To get a list of all commits, we need to traverse the commits to get the parents recursively until we reach the first one, by then, we can return the list of all commits. The following is a naive implementation of a function to traverse the graph, but it’ll do the work. Put it after the get_parents function.

get_commits = fn [], _fun -> [];
                 commit_hashes, fun ->
  for commit_hash <- commit_hashes do
    parents =
      commit_hash
        |> read_file_from_hash.()
        |> get_parents.()
        |> fun.(fun)

      [commit_hash | parents]
  end
  |> List.flatten()
end

This y-combinator function traverses the graph, accumulating the commits in a single list.

Let’s test it. Remember, y-combinators functions receive a reference to themselves as a parameter to be able to do the recursive call.

_test = fn ->
  read_head.()
  |> List.wrap()
  |> get_commits.(get_commits)
  |> IO.inspect
end.()

and we get

> elixir git_log.exs
["938814ada758886d0840b31ce3f791619cd65a43",
 "53c187cd284f1d3ccbcfefb16a671d776a3fc97d",
 "ace12fe245e00410f3462f9eba3c9862cfcb59bb"]

Those are the three commits of the repo!

Printing the Git history

As we have the hashes, now we can load each commit and print the data we want.
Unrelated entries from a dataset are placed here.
/-! ### The pairing argument (Backlund's trick), real-variable form -/

/-- **Backlund's pairing count** (the combinatorial core of Backlund's trick, [BMOR20, Prop. 5.4],
[HSW-Dedekind, Prop. 3.7]). Let `ψ` be continuous on `[a-δ, b]` ("the argument of `h` along the
segment") with the approximate reflection symmetry `|ψ(a+d) + ψ(a-d) - 2ψ(a)| ≤ ε` for `0 ≤ d ≤ δ`, and
call `x` a hit if `ψ x ∈ α + πℤ`. Suppose the finite set `F` contains all hits of `[a-δ, b]` and carries
non-negative weights `w` with `w ≥ 2ℓ` on `[a+δ, b]`, `w ≥ ℓ` on `(a, a+δ)`, and
`w x + w x' ≥ 2ℓ` whenever `a < x < a+δ` and `2a - x ≤ x' ≤ a`. Then
`Σ_{x ∈ F} w x ≥ (2(ψ b - ψ a)/π - ε/π - 4) ℓ`: the `m ≥ (ψ b - ψ a)/π - 1` lattice values above
`ψ a` are hit at distinct points of `(a, b]`; a hit at `a + d`, `d < δ`, beyond the first `⌈ε/π⌉ + 1`
forces (reflection + intermediate values) a distinct hit in `[a-d, a]`, its pair.
[cite: HasanalizadeShenWong2022, Prop. 3.2] -/
theorem backlund_pairing_sum_ge {ψ w : ℝ → ℝ} {a b δ ℓ ε α : ℝ} (hab : a ≤ b) (hδ : 0 < δ)
    (hℓ : 0 < ℓ) (hε : 0 ≤ ε) (hψ : ContinuousOn ψ (Icc (a - δ) b))
    (hrefl : ∀ d ∈ Icc (0 : ℝ) δ, |ψ (a + d) + ψ (a - d) - 2 * ψ a| ≤ ε)
    (F : Finset ℝ) (hF : ∀ x ∈ Icc (a - δ) b, (∃ k : ℤ, ψ x = α + k * π) → x ∈ F)
    (hw0 : ∀ x ∈ F, 0 ≤ w x)
    (hw2 : ∀ x ∈ F, a + δ ≤ x → x ≤ b → 2 * ℓ ≤ w x)
    (hw1 : ∀ x ∈ F, a < x → x < a + δ → ℓ ≤ w x)
    (hwp : ∀ x ∈ F, ∀ x' ∈ F, a < x → x < a + δ → 2 * a - x ≤ x' → x' ≤ a → 2 * ℓ ≤ w x + w x') :
    (2 * (ψ b - ψ a) / π - ε / π - 4) * ℓ ≤ ∑ x ∈ F, w x := by
  have hπ := Real.pi_pos
  have hsum0 : 0 ≤ ∑ x ∈ F, w x := Finset.sum_nonneg hw0
  set V := ψ b - ψ a with hV
  by_cases hsmall : 2 * V / π - ε / π - 4 ≤ 0
  · exact le_trans (mul_nonpos_of_nonpos_of_nonneg hsmall hℓ.le) hsum0
  push Not at hsmall
  have hVpos : 0 < V := by
    have h1 : 0 ≤ ε / π := div_nonneg hε hπ.le
    have h2 : 0 < 2 * V / π := by linarith
    have := (div_pos_iff_of_pos_right hπ).1 h2
    linarith
  -- the number of lattice values in `(ψ a, ψ a + V]`
  set m : ℕ := ⌊V / π⌋₊ with hm
  have hm1 : (m : ℝ) ≤ V / π := Nat.floor_le (div_nonneg hVpos.le hπ.le)
  have hm2 : V / π < m + 1 := Nat.lt_floor_add_one _
  -- the first lattice value above `ψ a`
  set k₀ : ℤ := ⌊(ψ a - α) / π⌋ with hk₀
  set y : ℕ → ℝ := fun j ↦ α + ((k₀ : ℝ) + 1 + j) * π with hy
  have hy0a : ψ a < y 0 := by
    have h1 : (ψ a - α) / π < k₀ + 1 := Int.lt_floor_add_one _
    rw [div_lt_iff₀ hπ] at h1
    simp only [hy, Nat.cast_zero, add_zero]
    linarith
  have hy0b : y 0 ≤ ψ a + π := by
    have h1 : (k₀ : ℝ) ≤ (ψ a - α) / π := Int.floor_le _
    rw [le_div_iff₀ hπ] at h1
    simp only [hy, Nat.cast_zero, add_zero]
    linarith
  have hyj : ∀ j : ℕ, y j = y 0 + j * π := by intro j; simp only [hy, Nat.cast_zero]; ring
  -- right hits
  have hexσ : ∀ j : ℕ, j < m → ∃ σ ∈ Icc a b, ψ σ = y j := by
    intro j hj
    have hj' : (j : ℝ) + 1 ≤ m := by exact_mod_cast hj
    have h1 : y j ≤ ψ b := by
      rw [hyj]
      have : ((m : ℝ)) * π ≤ V := by rwa [le_div_iff₀ hπ] at hm1
      nlinarith
    have h2 : ψ a ≤ y j := by rw [hyj]; nlinarith [hy0a]
    have hcont : ContinuousOn ψ (Icc a b) := hψ.mono (Icc_subset_Icc (by linarith) le_rfl)
    obtain ⟨σ, hσ, hσy⟩ := intermediate_value_Icc hab hcont ⟨h2, h1⟩
    exact ⟨σ, hσ, hσy⟩
  choose! σ hσI hσy using hexσ
  have hσa : ∀ j, j < m → a < σ j := by
    intro j hj
    rcases (hσI j hj).1.eq_or_lt with h | h
    · exfalso
      have := hσy j hj
      rw [← h, hyj] at this
      nlinarith [hy0a, (Nat.cast_nonneg j : (0 : ℝ) ≤ j)]
    · exact h
  have hσF : ∀ j, j < m → σ j ∈ F := fun j hj ↦
    hF (σ j) ⟨by linarith [(hσI j hj).1], (hσI j hj).2⟩ ⟨k₀ + 1 + j, by rw [hσy j hj]; push_cast; rfl⟩
  -- the shift `p`
  set p : ℕ := ⌈ε / π⌉₊ + 1 with hp
  have hp1 : ε ≤ ((p : ℝ) - 1) * π := by
    have h1 : ε / π ≤ ⌈ε / π⌉₊ := Nat.le_ceil _
    rw [div_le_iff₀ hπ] at h1
    simp only [hp, Nat.cast_add, Nat.cast_one, add_sub_cancel_right]
    exact h1
  have hp2 : (p : ℝ) ≤ ε / π + 2 := by
    have h1 : (⌈ε / π⌉₊ : ℝ) < ε / π + 1 := Nat.ceil_lt_add_one (div_nonneg hε hπ.le)
    simp only [hp, Nat.cast_add, Nat.cast_one]
    linarith
  -- left lattice values
  set v : ℕ → ℝ := fun i ↦ y 0 - ((i : ℝ) + 1) * π with hv
  -- the paired indices and their partners
  have hexτ : ∀ j : ℕ, j < m → p ≤ j → σ j < a + δ →
      ∃ τ ∈ Icc (2 * a - σ j) a, ψ τ = v (j - p) := by
    intro j hj hpj hσδ
    set d := σ j - a with hd
    have hd0 : 0 < d := by have := hσa j hj; linarith
    have hdδ : d ≤ δ := by linarith
    have hr := hrefl d ⟨hd0.le, hdδ⟩
    rw [abs_le] at hr
    have had : a + d = σ j := by rw [hd]; ring
    rw [had, hσy j hj, hyj] at hr
    have hjp : (((j - p : ℕ) : ℝ)) = j - p := by rw [Nat.cast_sub hpj]
    -- `ψ (a - d) ≤ v (j - p) ≤ ψ a`
    have h1 : ψ (a - d) ≤ v (j - p) := by
      simp only [hv, hjp]
      nlinarith [hr.2, hp1, hy0a]
    have h2 : v (j - p) ≤ ψ a := by
      simp only [hv, hjp]
      have : (0 : ℝ) ≤ (j : ℝ) - p := by rw [← hjp]; exact Nat.cast_nonneg _
      nlinarith [hy0b]
    have hcont : ContinuousOn ψ (Icc (a - d) a) :=
      hψ.mono (Icc_subset_Icc (by linarith) (by linarith))
    obtain ⟨τ, hτ, hτv⟩ := intermediate_value_Icc (by linarith) hcont ⟨h1, h2⟩
    refine ⟨τ, ⟨?_, hτ.2⟩, hτv⟩
    have := hτ.1; rw [hd] at this; linarith
  choose! τ hτI hτv using hexτ
  -- the index sets
  set P : Finset ℕ := (Finset.range m).filter (fun j ↦ p ≤ j ∧ σ j < a + δ) with hP
  set Pc : Finset ℕ := (Finset.range m).filter (fun j ↦ ¬ (p ≤ j ∧ σ j < a + δ)) with hPc
  have hPmem : ∀ j ∈ P, j < m ∧ p ≤ j ∧ σ j < a + δ := fun j hj ↦ by
    simpa [hP, Finset.mem_filter, Finset.mem_range] using hj
  have hτF : ∀ j ∈ P, τ j ∈ F := by
    intro j hj
    obtain ⟨hjm, hpj, hσδ⟩ := hPmem j hj
    obtain ⟨hτ1, hτ2⟩ := hτI j hjm hpj hσδ
    refine hF (τ j) ⟨by linarith, by linarith⟩ ⟨k₀ - ((j - p : ℕ) : ℤ), ?_⟩
    rw [hτv j hjm hpj hσδ]
    simp only [hv, hy]
    push_cast
    ring
  -- injectivity and disjointness
  have hinjσ : Set.InjOn σ (Finset.range m : Set ℕ) := by
    intro j hj j' hj' hjj
    simp only [Finset.coe_range, mem_Iio] at hj hj'
    have h1 : y j = y j' := by rw [← hσy j hj, ← hσy j' hj', hjj]
    have e1 := hyj j
    have e2 := hyj j'
    have : (j' : ℝ) = j := by
      have h2 : ((j' : ℝ) - j) * π = 0 := by linarith
      rcases mul_eq_zero.1 h2 with h3 | h3
      · linarith
      · exact absurd h3 hπ.ne'
    exact_mod_cast this.symm
  have hinjτ : Set.InjOn τ (P : Set ℕ) := by
    intro j hj j' hj' hjj
    obtain ⟨hjm, hpj, hσδ⟩ := hPmem j hj
    obtain ⟨hjm', hpj', hσδ'⟩ := hPmem j' hj'
    have h1 := hτv j hjm hpj hσδ
    rw [hjj, hτv j' hjm' hpj' hσδ'] at h1
    simp only [hv] at h1
    have h2 : (((j' - p : ℕ) : ℝ)) = ((j - p : ℕ) : ℝ) := by
      have h3 : ((((j' - p : ℕ) : ℝ)) - ((j - p : ℕ) : ℝ)) * π = 0 := by linarith
      rcases mul_eq_zero.1 h3 with h4 | h4
      · linarith
      · exact absurd h4 hπ.ne'
    have h3 : j' - p = j - p := by exact_mod_cast h2
    omega
  have hdisj : Disjoint ((Finset.range m).image σ) (P.image τ) := by
    rw [Finset.disjoint_left]
    intro x hx hx'
    rw [Finset.mem_image] at hx hx'
    obtain ⟨j, hj, rfl⟩ := hx
    obtain ⟨j', hj', hjj⟩ := hx'
    rw [Finset.mem_range] at hj
    obtain ⟨hjm', hpj', hσδ'⟩ := hPmem j' hj'
    have h1 := (hτI j' hjm' hpj' hσδ').2
    have h2 := hσa j hj
    rw [hjj] at h1
    linarith
  -- the sub-sum over the chosen hits
  have hsub : (Finset.range m).image σ ∪ P.image τ ⊆ F := by
    intro x hx
    rw [Finset.mem_union, Finset.mem_image, Finset.mem_image] at hx
    rcases hx with ⟨j, hj, rfl⟩ | ⟨j, hj, rfl⟩
    · exact hσF j (Finset.mem_range.1 hj)
    · exact hτF j hj
  have hstep1 : ∑ j ∈ Finset.range m, w (σ j) + ∑ j ∈ P, w (τ j) ≤ ∑ x ∈ F, w x := by
    rw [← Finset.sum_image hinjσ, ← Finset.sum_image hinjτ, ← Finset.sum_union hdisj]
    exact Finset.sum_le_sum_of_subset_of_nonneg hsub fun x hx _ ↦ hw0 x hx
  -- split the right hits into paired and unpaired ones
  have hsplit : ∑ j ∈ Finset.range m, w (σ j) = ∑ j ∈ P, w (σ j) + ∑ j ∈ Pc, w (σ j) :=
    (Finset.sum_filter_add_sum_filter_not _ _ _).symm
  have hcard : (P.card : ℝ) + Pc.card = m := by
    have := Finset.card_filter_add_card_filter_not (s := Finset.range m)
      (p := fun j ↦ p ≤ j ∧ σ j < a + δ)
    rw [Finset.card_range] at this
    exact_mod_cast this
  -- paired: each pair weighs at least `2ℓ`
  have hpaired : 2 * ℓ * P.card ≤ ∑ j ∈ P, (w (σ j) + w (τ j)) := by
    have : ∑ j ∈ P, (w (σ j) + w (τ j)) ≥ ∑ j ∈ P, 2 * ℓ := by
      refine Finset.sum_le_sum fun j hj ↦ ?_
      obtain ⟨hjm, hpj, hσδ⟩ := hPmem j hj
      obtain ⟨hτ1, hτ2⟩ := hτI j hjm hpj hσδ
      exact hwp (σ j) (hσF j hjm) (τ j) (hτF j hj) (hσa j hjm) hσδ hτ1 hτ2
    simpa [mul_comm] using this
  -- unpaired: at least `2ℓ`, except for at most `p` of them which weigh at least `ℓ`
  have hunpaired : 2 * ℓ * Pc.card - ℓ * p ≤ ∑ j ∈ Pc, w (σ j) := by
    have hterm : ∀ j ∈ Pc, 2 * ℓ - (if j < p then ℓ else 0) ≤ w (σ j) := by
      intro j hj
      simp only [hPc, Finset.mem_filter, Finset.mem_range, not_and, not_lt] at hj
      obtain ⟨hjm, hj⟩ := hj
      by_cases hσδ : σ j < a + δ
      · have hjp : j < p := by
          by_contra hh; push Not at hh; exact absurd (hj hh) (not_le.2 hσδ)
        rw [if_pos hjp]
        have := hw1 (σ j) (hσF j hjm) (hσa j hjm) hσδ
        linarith
      · push Not at hσδ
        have := hw2 (σ j) (hσF j hjm) hσδ (hσI j hjm).2
        split_ifs <;> linarith
    have h1 : ∑ j ∈ Pc, (2 * ℓ - (if j < p then ℓ else 0)) ≤ ∑ j ∈ Pc, w (σ j) :=
      Finset.sum_le_sum hterm
    have h2 : ∑ j ∈ Pc, (if j < p then ℓ else 0) ≤ ℓ * p := by
      calc ∑ j ∈ Pc, (if j < p then ℓ else 0)
          ≤ ∑ j ∈ Finset.range m, (if j < p then ℓ else 0) :=
            Finset.sum_le_sum_of_subset_of_nonneg (Finset.filter_subset _ _)
              fun j _ _ ↦ by split_ifs <;> linarith
        _ = ∑ j ∈ (Finset.range m).filter (fun j ↦ j < p), ℓ := by
            rw [Finset.sum_filter]
        _ = ℓ * ((Finset.range m).filter (fun j ↦ j < p)).card := by
            rw [Finset.sum_const, nsmul_eq_mul, mul_comm]
        _ ≤ ℓ * p := by
            have hc : (((Finset.range m).filter (fun j ↦ j < p)).card : ℝ) ≤ p := by
              have h1 : ((Finset.range m).filter (fun j ↦ j < p)).card ≤ (Finset.range p).card :=
                Finset.card_le_card fun j hj ↦ by
                  simp only [Finset.mem_filter, Finset.mem_range] at hj ⊢; exact hj.2
              rw [Finset.card_range] at h1
              exact_mod_cast h1
            exact mul_le_mul_of_nonneg_left hc hℓ.le
    have h3 : ∑ j ∈ Pc, (2 * ℓ - (if j < p then ℓ else 0)) =
        2 * ℓ * Pc.card - ∑ j ∈ Pc, (if j < p then ℓ else 0) := by
      rw [Finset.sum_sub_distrib, Finset.sum_const, nsmul_eq_mul]; ring
    linarith
  -- combine
  have htotal : 2 * ℓ * m - ℓ * p ≤ ∑ x ∈ F, w x := by
    have e : ∑ j ∈ P, (w (σ j) + w (τ j)) = ∑ j ∈ P, w (σ j) + ∑ j ∈ P, w (τ j) :=
      Finset.sum_add_distrib
    nlinarith [hstep1, hsplit, hcard, hpaired, hunpaired, e]
  calc (2 * (ψ b - ψ a) / π - ε / π - 4) * ℓ ≤ (2 * m - p) * ℓ := by
        apply mul_le_mul_of_nonneg_right _ hℓ.le
        have : V / π - 1 ≤ m := by linarith
        rw [← hV]
        have e2 : 2 * V / π = 2 * (V / π) := by ring
        rw [e2]
        linarith
    _ = 2 * ℓ * m - ℓ * p := by ring
    _ ≤ ∑ x ∈ F, w x := htotal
Let’s add a few more helper functions before the _test function.

load_commits = fn commits ->
  for commit <- commits do
    {commit, read_file_from_hash.(commit)}
  end
end

extract_commit_data = fn commits ->
  for {commit, content} <- commits do
    {
      get_short_hash.(commit),
      get_date.(content),
      get_message.(content)
    }
  end
end

sort = fn commits ->
  commits
  |> Enum.sort_by(fn {_, date, _} -> date end)
  |> Enum.reverse()
end

pretty_print = fn commits ->
  for {short_hash, _, msg} <- commits do
    "#{short_hash} #{msg}"
  end
  |> Enum.join("\n")
end

Pretty straight forward, we load each commit, extract the information we need, sort them by date and print the information we want.

Let’s put it all together:

_test = fn ->
  read_head.()
  |> List.wrap()
  |> get_commits.(get_commits)
  |> Enum.uniq()
  |> load_commits.()
  |> extract_commit_data.()
  |> sort.()
  |> pretty_print.()
  |> IO.puts()
end.()

Then, we can run it:

> elixir git_log.exs

938814a baz
53c187c bar
ace12fe foo

Perfect! It worked!

Conclusion

By starting with the HEAD file, we’re able to reconstruct the history of the repository. We get the current checked out branch hash and from there, we extract the parent commits until we get the full history. Then it is just a matter of getting the information we want to print out from every commit object.

It was a fun ride! I hope you enjoyed it.